ZEIT. ZEIT. und nochmal: ZEIT. und therapeutin.


gar nicht

angst vor dem ende


erkenntnisse des tages:

ich muss immer! das letzte wort haben. immer.

dass der endkampf kein strandspaziergang wird, war mir klar. dass ich aber irgendwann (nämlich heute abend) anfange, aus akutestem zeitmangel heraus geschnittene, kalte (!) bürgermaultaschen aufs butterbrot zu legen, sie mit designer-knoblauchspray besprühe und mit knorr-salatkräutern würze, weil mir das salz ausgegangen ist, also das hätt ich mir nicht träumen lassen. wirklich nicht.


countdown. es sind noch:

genau 14 tage

ca. 25 seiten zu schreiben (kann sein, dass ich mich hier ein wenig verschätze)

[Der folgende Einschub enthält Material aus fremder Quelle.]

import Summits.Langlands.Langlands.Theorems.IrreducibilityBySelfDualityHeckeEigenvalueFieldStubSandwichOutLemmas
import HarnessLib

/-!
# Reduced families lie in a Siegel domain (stub `stub_sandwich_out`, part 2)

Crux `HeckeEigenvalueField` (stmt-Langlands-13632), line `Sketch`.  The registered stub
`stub_sandwich_out`: for any constants `(c, C, τ)` there is an archimedean Siegel DOMAIN
`𝔖' • 1 = {b bᴴ : b ∈ 𝔖'}`, `𝔖' = (A_G · Ω' · A_{T₀}(t'))_∞` with `Ω' ⊆ B(𝔸_K)` relatively compact
with trivial finite part, containing every matrix `H` over `mixedSpace K = K ⊗ ℝ` whose family of
places is `(c, C, τ)`-reduced (`SiegelFamily.IsReduced`).  With the sibling `stub_sandwich_in`
(`𝔖 • 1 ⊆ R(c, C, τ)`) this is the sandwich `𝔖 • 1 ⊆ V ⊆ 𝔖' • 1` making the Čech cover of the
Borel–Serre argument locally finite ([Borel1969, §1, §12–§13]: Siegel sets of `GL_n` on the cone
of positive forms).

Proof (descent from the Cholesky coordinates of part 1, `sandOut_cholesky`): write the family of
places as `H_w = u_w diag(λ_{w,·}) u_wᴴ`; with a base place `w₀`, `r = (∏_k λ_{w₀,k}^{1/2})^{1/n}`,
`α_k = λ_{w₀,k}^{1/2} / r` and `μ_{w,k} = (λ_{w,k} / λ_{w₀,k})^{1/2}` one has
`λ_{w,k}^{1/2} = r μ_{w,k} α_k`, `∏ α_k = 1`, `α_{k+1} ≤ max(τ,1)^{1/2} α_k`,
`μ_{w,k} ∈ [max(C,1)^{-1/2}, max(C,1)^{1/2}]`, so `b = (z(r) · ω · diag(α))_∞` with
`ω = ((u_w diag(μ_w))_w, 1)` (a matrix over `K ⊗ ℝ`, real at the real places,
`sandOut_exists_matrix`) lying in the compact piece `Ω'` of `sandOut_exists_Omega`, and
`b_w b_wᴴ = u_w diag(λ_w) u_wᴴ = H_w` at every place.

## References

* A. Borel, *Introduction aux groupes arithmétiques*, Hermann (1969), §1, §12–§13 [Borel1969].
-/

noncomputable section

set_option linter.dupNamespace false -- project-wide: `Summit.Langlands.Langlands` is the mandated namespace

open scoped Pointwise NNReal MatrixGroups ComplexOrder Matrix ComplexConjugate
open NumberField NumberField.mixedEmbedding IsDedekindDomain Literature.NumberTheory.Automorphic

namespace Summit.Langlands.Langlands.Theorems.HeckeEigenvalueField.Res

/-! ### 1. Matrices over `K ⊗ ℝ` with prescribed family of places -/

section Places

variable {n : ℕ} {K : Type} [Field K]

/-- The family of places of a matrix over `K ⊗ ℝ` is real at the real places. [folklore] -/
theorem sandOut_conj_placeFamily (H : Matrix (Fin n) (Fin n) (mixedSpace K)) {w : InfinitePlace K}
    (hw : w.IsReal) (i j : Fin n) :
    conj (SiegelFamily.placeFamily K H w i j) = SiegelFamily.placeFamily K H w i j := by
  rw [SiegelFamily.placeFamily_apply_of_isReal H hw, Matrix.map_apply, Complex.conj_ofReal]

/-- **A family of complex matrices indexed by the infinite places which is real at the real places
is the family of places of a matrix over `K ⊗ ℝ`** (take real parts at the real places).
[folklore] -/
theorem sandOut_exists_matrix (F : InfinitePlace K → Matrix (Fin n) (Fin n) ℂ)
    (hF : ∀ w, w.IsReal → ∀ i j, conj (F w i j) = F w i j) :
    ∃ G : Matrix (Fin n) (Fin n) (mixedSpace K), SiegelFamily.placeFamily K G = F ∧
      (∀ i j (w : {w : InfinitePlace K // w.IsReal}), (G i j).1 w = (F w.1 i j).re) ∧
      ∀ i j (w : {w : InfinitePlace K // w.IsComplex}), (G i j).2 w = F w.1 i j := by
  refine ⟨Matrix.of fun i j => (fun w => (F w.1 i j).re, fun w => F w.1 i j), ?_,
    fun _ _ _ => rfl, fun _ _ _ => rfl⟩
  funext w
  by_cases hw : w.IsReal
  · rw [SiegelFamily.placeFamily_apply_of_isReal _ hw]
    ext i j
    exact Complex.conj_eq_iff_re.mp (hF w hw i j)
  · rw [SiegelFamily.placeFamily_apply_of_isComplex _
      (InfinitePlace.not_isReal_iff_isComplex.mp hw)]
    rfl

end Places

/-! ### 2. The stub: reduced matrices lie in a Siegel domain -/

section Stub

open scoped Classical in
/-- **Stub SANDWICH-OUT — the reduced matrices lie in an archimedean Siegel domain**: for any
constants `(c, C, τ)` there are a relatively compact archimedean piece `Ω` of the Borel subgroup
(with trivial finite part) and `t > 0` such that every matrix `H` over `mixedSpace K` with
`(c, C, τ)`-reduced family of places is `b bᴴ` with `b` the archimedean component of an element
of `A_G · Ω · A_{T₀}(t)`.  Recursive Cholesky `H_w = u_w Λ_w u_wᴴ` (`sandOut_cholesky`), then
split `Λ_{w,k} = (r · μ_{w,k} · α_k)²` with `r = (∏_k Λ_{w₀,k}^{1/2})^{1/n}`,
`α_k = Λ_{w₀,k}^{1/2} / r` (`∏ α_k = 1`, `α_{k+1} / α_k < τ^{1/2}`) and
`μ_{w,k} = (Λ_{w,k} / Λ_{w₀,k})^{1/2} ∈ (C^{-1/2}, C^{1/2})`:
`b = z(r) · (u_w diag(μ_w))_w · diag(α)` with `ω = ((u_w diag(μ_w))_w, 1) ∈ Ω`, the compact piece
of `sandOut_exists_Omega` for the bounds
`N = max(|c|, 1) · max(C, 1)^{1/2}`, `ε = max(C, 1)^{-1/2}`, and `t = max(τ, 1)^{-1/2}`.
[cite: Borel1969, §1, §12–§13] -/
theorem stub_sandwich_out (n : ℕ) (K : Type) [Field K] [NumberField K] (c C τ : ℝ) :
    ∃ (Ω : Set (GL (Fin n) (AdeleRing (𝓞 K) K))) (t : ℝ), 0 < t ∧
      Ω ⊆ (standardParabolicGL (AdeleRing (𝓞 K) K) (id : Fin n → Fin n) :
        Set (GL (Fin n) (AdeleRing (𝓞 K) K))) ∧
      Ω ⊆ Set.range (GLn.ofInfinite n K) ∧ IsCompact (closure Ω) ∧
      ∀ H : Matrix (Fin n) (Fin n) (mixedSpace K),
        SiegelFamily.IsReduced c C τ n (SiegelFamily.placeFamily K H) →
          ∃ b ∈ GLn.toMixed n K ''
              (((posRealScalar n K).range : Set (GL (Fin n) (AdeleRing (𝓞 K) K))) * Ω *
                siegelCone n K t),
            (b : Matrix (Fin n) (Fin n) (mixedSpace K)) *
              (b : Matrix (Fin n) (Fin n) (mixedSpace K))ᴴ = H := by
  -- the constants
  set c₁ : ℝ := max |c| 1 with hc₁
  set C₁ : ℝ := max C 1 with hC₁
  set τ₁ : ℝ := max τ 1 with hτ₁
  have hc₁1 : 1 ≤ c₁ := le_max_right _ _
  have hC₁1 : 1 ≤ C₁ := le_max_right _ _
  have hτ₁1 : 1 ≤ τ₁ := le_max_right _ _
  have hsC : 0 < Real.sqrt C₁ := Real.sqrt_pos.mpr (zero_lt_one.trans_le hC₁1)
  have hsτ : 0 < Real.sqrt τ₁ := Real.sqrt_pos.mpr (zero_lt_one.trans_le hτ₁1)
  obtain ⟨Ω, hΩB, hΩr, hΩc, hΩmem⟩ :=
    sandOut_exists_Omega n K (c₁ * Real.sqrt C₁) (Real.sqrt C₁)⁻¹ (inv_pos.mpr hsC)
  refine ⟨Ω, (Real.sqrt τ₁)⁻¹, inv_pos.mpr hsτ, hΩB, hΩr, hΩc, fun H hH => ?_⟩
  -- (1) Cholesky coordinates of the family of places
  obtain ⟨u, d, hu1, hu0, huc, hur, hdpos, hdcross, hdratio, hHud⟩ :=
    sandOut_cholesky c C τ (fun w : InfinitePlace K => w.IsReal) n (SiegelFamily.placeFamily K H)
      hH fun w hw i j => sandOut_conj_placeFamily H hw i j
  -- (2) the scalars: base place `w₀`, `r`, `α`, `μ`
  obtain ⟨w₀⟩ : Nonempty (InfinitePlace K) := inferInstance
  set P : ℝ := ∏ k, Real.sqrt (d w₀ k) with hP_def
  have hP : 0 < P := Finset.prod_pos fun k _ => Real.sqrt_pos.mpr (hdpos w₀ k)
  set r : ℝ := P ^ ((n : ℝ)⁻¹) with hr_def
  have hr : 0 < r := Real.rpow_pos_of_pos hP _
  have hrn : r ^ n = P := by
    rcases Nat.eq_zero_or_pos n with hn | hn
    · subst hn
      simp [hP_def]
    · exact Real.rpow_inv_natCast_pow hP.le hn.ne'
  set α : Fin n → ℝ := fun k => Real.sqrt (d w₀ k) / r with hα_def
  have hαpos : ∀ k, 0 < α k := fun k => div_pos (Real.sqrt_pos.mpr (hdpos w₀ k)) hr
  set μ : InfinitePlace K → Fin n → ℝ := fun w k => Real.sqrt (d w k / d w₀ k) with hμ_def
  have hμpos : ∀ w k, 0 < μ w k := fun w k =>
    Real.sqrt_pos.mpr (div_pos (hdpos w k) (hdpos w₀ k))
  have hμle : ∀ w k, μ w k ≤ Real.sqrt C₁ := fun w k => by
    refine Real.sqrt_le_sqrt ?_
    rw [div_le_iff₀ (hdpos w₀ k)]
    exact (hdcross w w₀ k).le.trans (mul_le_mul_of_nonneg_right (le_max_left _ _) (hdpos w₀ k).le)
  have hμge : ∀ w k, (Real.sqrt C₁)⁻¹ ≤ μ w k := fun w k => by
    rw [inv_le_comm₀ hsC (hμpos w k), hμ_def]
    dsimp only
    rw [← Real.sqrt_inv, inv_div]
    refine Real.sqrt_le_sqrt ?_
    rw [div_le_iff₀ (hdpos w k)]
    exact (hdcross w₀ w k).le.trans (mul_le_mul_of_nonneg_right (le_max_left _ _) (hdpos w k).le)
  have hkey : ∀ w k, r * μ w k * α k = Real.sqrt (d w k) := fun w k => by
    have h₁ : Real.sqrt (d w₀ k) ≠ 0 := (Real.sqrt_pos.mpr (hdpos w₀ k)).ne'
    have h₂ : r ≠ 0 := hr.ne'
    rw [hμ_def, hα_def]
    dsimp only
    rw [Real.sqrt_div' _ (hdpos w₀ k).le]
    field_simp
  -- (3) the archimedean element `ω = (g, 1)` with `g_w = u_w diag(μ_w)`
  set F : InfinitePlace K → Matrix (Fin n) (Fin n) ℂ := fun w =>
    u w * Matrix.diagonal fun k => ((μ w k : ℝ) : ℂ) with hF_def
  have hF : ∀ w i j, F w i j = u w i j * ((μ w j : ℝ) : ℂ) := fun w i j =>
    Matrix.mul_diagonal _ (u w) i j
  have hFr : ∀ w, w.IsReal → ∀ i j, conj (F w i j) = F w i j := fun w hw i j => by
    rw [hF, map_mul, hur w hw, Complex.conj_ofReal]
  obtain ⟨G, hGF, hG₁, hG₂⟩ := sandOut_exists_matrix F hFr
  have hGut : G.BlockTriangular id := fun i j hij => by
    have hij' : j < i := hij
    refine Prod.ext (funext fun w => ?_) (funext fun w => ?_)
    · rw [hG₁, hF, hu0 _ _ _ hij', zero_mul, Complex.zero_re]
      rfl
    · rw [hG₂, hF, hu0 _ _ _ hij', zero_mul]
      rfl
  have hGd₁ : ∀ k (w : {w : InfinitePlace K // w.IsReal}), (G k k).1 w = μ w.1 k := fun k w => by
    rw [hG₁, hF, hu1, one_mul, Complex.ofReal_re]
  have hGd₂ : ∀ k (w : {w : InfinitePlace K // w.IsComplex}), (G k k).2 w = (μ w.1 k : ℂ) :=
    fun k w => by rw [hG₂, hF, hu1, one_mul]
  have hGU : IsUnit G := by
    rw [Matrix.isUnit_iff_isUnit_det, Matrix.det_of_upperTriangular hGut, IsUnit.prod_univ_iff]
    intro k
    refine isUnit_iff_exists_inv.mpr ⟨(fun w => (μ w.1 k)⁻¹, fun w => ((μ w.1 k : ℝ) : ℂ)⁻¹),
      Prod.ext (funext fun w => ?_) (funext fun w => ?_)⟩
    · show (G k k).1 w * (μ w.1 k)⁻¹ = 1
      rw [hGd₁]
      exact mul_inv_cancel₀ (hμpos _ _).ne'
    · show (G k k).2 w * ((μ w.1 k : ℝ) : ℂ)⁻¹ = 1
      rw [hGd₂]
      exact mul_inv_cancel₀ (Complex.ofReal_ne_zero.mpr (hμpos _ _).ne')
  set g : GL (Fin n) (mixedSpace K) := hGU.unit with hg_def
  have hg : (g : Matrix (Fin n) (Fin n) (mixedSpace K)) = G := hGU.unit_spec
  -- the bounds placing `ω` in `Ω`
  have hule : ∀ w i j, ‖u w i j‖ ≤ c₁ := fun w i j => by
    rcases lt_trichotomy i j with hij | rfl | hij
    · exact ((huc w i j hij).le.trans (le_abs_self c)).trans (le_max_left _ _)
    · rw [hu1, norm_one]
      exact hc₁1
    · rw [hu0 w i j hij, norm_zero]
      exact zero_le_one.trans hc₁1
  have hFle : ∀ w i j, ‖F w i j‖ ≤ c₁ * Real.sqrt C₁ := fun w i j => by
    rw [hF, norm_mul, Complex.norm_real, Real.norm_of_nonneg (hμpos w j).le]
    exact mul_le_mul (hule w i j) (hμle w j) (hμpos w j).le (zero_le_one.trans hc₁1)
  have hω : GLn.ofInfinite n K g ∈ Ω := by
    refine hΩmem g (fun i j => ?_) (by rw [hg]; exact hGut) (fun k w => ?_) fun k w => ?_
    · rw [hg, Prod.norm_def, max_le_iff]
      have h0 : 0 ≤ c₁ * Real.sqrt C₁ := by positivity
      refine ⟨(pi_norm_le_iff_of_nonneg h0).mpr fun w => ?_,
        (pi_norm_le_iff_of_nonneg h0).mpr fun w => ?_⟩
      · rw [hG₁, Real.norm_eq_abs]
        exact (Complex.abs_re_le_norm _).trans (hFle _ i j)
      · rw [hG₂]
        exact hFle _ i j
    · rw [hg, hGd₁]
      exact hμge _ k
    · rw [hg, hGd₂, Complex.ofReal_re]
      exact hμge _ k
  -- (4) the torus elements `z(r) ∈ A_G` and `diag(α) ∈ A_{T₀}(t)`
  set ρ : ℝ≥0ˣ := Units.mk0 (Real.toNNReal r) (by simpa [Real.toNNReal_eq_zero] using hr)
    with hρ_def
  have hρ : ((ρ : ℝ≥0) : ℝ) = r := by
    rw [hρ_def, Units.val_mk0, Real.coe_toNNReal _ hr.le]
  set αu : Fin n → ℝ≥0ˣ := fun k => Units.mk0 (Real.toNNReal (α k))
    (by simpa [Real.toNNReal_eq_zero] using hαpos k) with hαu_def
  have hαu : ∀ k, ((αu k : ℝ≥0) : ℝ) = α k := fun k => by
    rw [hαu_def]
    dsimp only
    rw [Units.val_mk0, Real.coe_toNNReal _ (hαpos k).le]
  have hcone : posRealDiagonal n K αu ∈ siegelCone n K (Real.sqrt τ₁)⁻¹ := by
    refine mem_siegelCone_iff.mpr ⟨αu, ?_, fun i j hij => ?_, rfl⟩
    · simp only [hαu, hα_def]
      rw [Finset.prod_div_distrib, Finset.prod_const, Finset.card_univ, Fintype.card_fin, hrn]
      exact div_self hP.ne'
    · rw [hαu, hαu, hα_def]
      dsimp only
      rw [inv_mul_le_iff₀ hsτ, mul_div_assoc', div_le_div_iff_of_pos_right hr,
        ← Real.sqrt_mul (zero_le_one.trans hτ₁1)]
      refine Real.sqrt_le_sqrt ?_
      exact (hdratio w₀ i j hij.symm).le.trans
        (mul_le_mul_of_nonneg_right (le_max_left _ _) (hdpos w₀ i).le)
  -- (5) the element `b = (z(r) ω diag(α))_∞` and `b bᴴ = H`
  refine ⟨GLn.toMixed n K (posRealScalar n K ρ * GLn.ofInfinite n K g * posRealDiagonal n K αu),
    ⟨_, Set.mul_mem_mul (Set.mul_mem_mul (MonoidHom.mem_range.mpr ⟨ρ, rfl⟩) hω) hcone, rfl⟩, ?_⟩
  have hb : ∀ w, SiegelFamily.placeFamily K ((GLn.toMixed n K (posRealScalar n K ρ *
      GLn.ofInfinite n K g * posRealDiagonal n K αu) : GL (Fin n) (mixedSpace K)) :
        Matrix (Fin n) (Fin n) (mixedSpace K)) w =
      u w * Matrix.diagonal fun k => ((Real.sqrt (d w k) : ℝ) : ℂ) := fun w => by
    ext i j
    rw [sandIn_placeFamily_toMixed_mul_apply, GLn.toMixed_ofInfinite, hg, hGF, hF,
      Matrix.mul_diagonal, hρ, hαu, ← hkey w j]
    push_cast
    ring
  have hDD : ∀ w, (Matrix.diagonal fun k => ((Real.sqrt (d w k) : ℝ) : ℂ)) *
      (Matrix.diagonal fun k => ((Real.sqrt (d w k) : ℝ) : ℂ))ᴴ =
        Matrix.diagonal fun k => (d w k : ℂ) := fun w => by
    rw [Matrix.diagonal_conjTranspose, Matrix.diagonal_mul_diagonal]
    congr 1
    funext k
    rw [Pi.star_apply, Complex.star_def, Complex.conj_ofReal, ← Complex.ofReal_mul,
      Real.mul_self_sqrt (hdpos w k).le]
  apply SiegelFamily.placeFamily_injective n
  funext w
  rw [sandIn_placeFamily_mul, sandIn_placeFamily_conjTranspose, hb, hHud w,
    Matrix.conjTranspose_mul, Matrix.mul_assoc, Matrix.mul_assoc,
    ← Matrix.mul_assoc (Matrix.diagonal _) (Matrix.diagonal _)ᴴ, hDD]

end Stub

end Summit.Langlands.Langlands.Theorems.HeckeEigenvalueField.Res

kürzen (teilweise), die feinkorrektur und

sämtliche kraut-und rüben-verzeichnisse zu machen. ach herrjeh. ein abgrund.

letztes wort.

 

01.04.2008 um 11:32 Uhr

biegen verboten

von: grenzgaenger   Kategorie: sau-schlaues

 

der vorteil edler fürze ist ihre geringe halbwertszeit.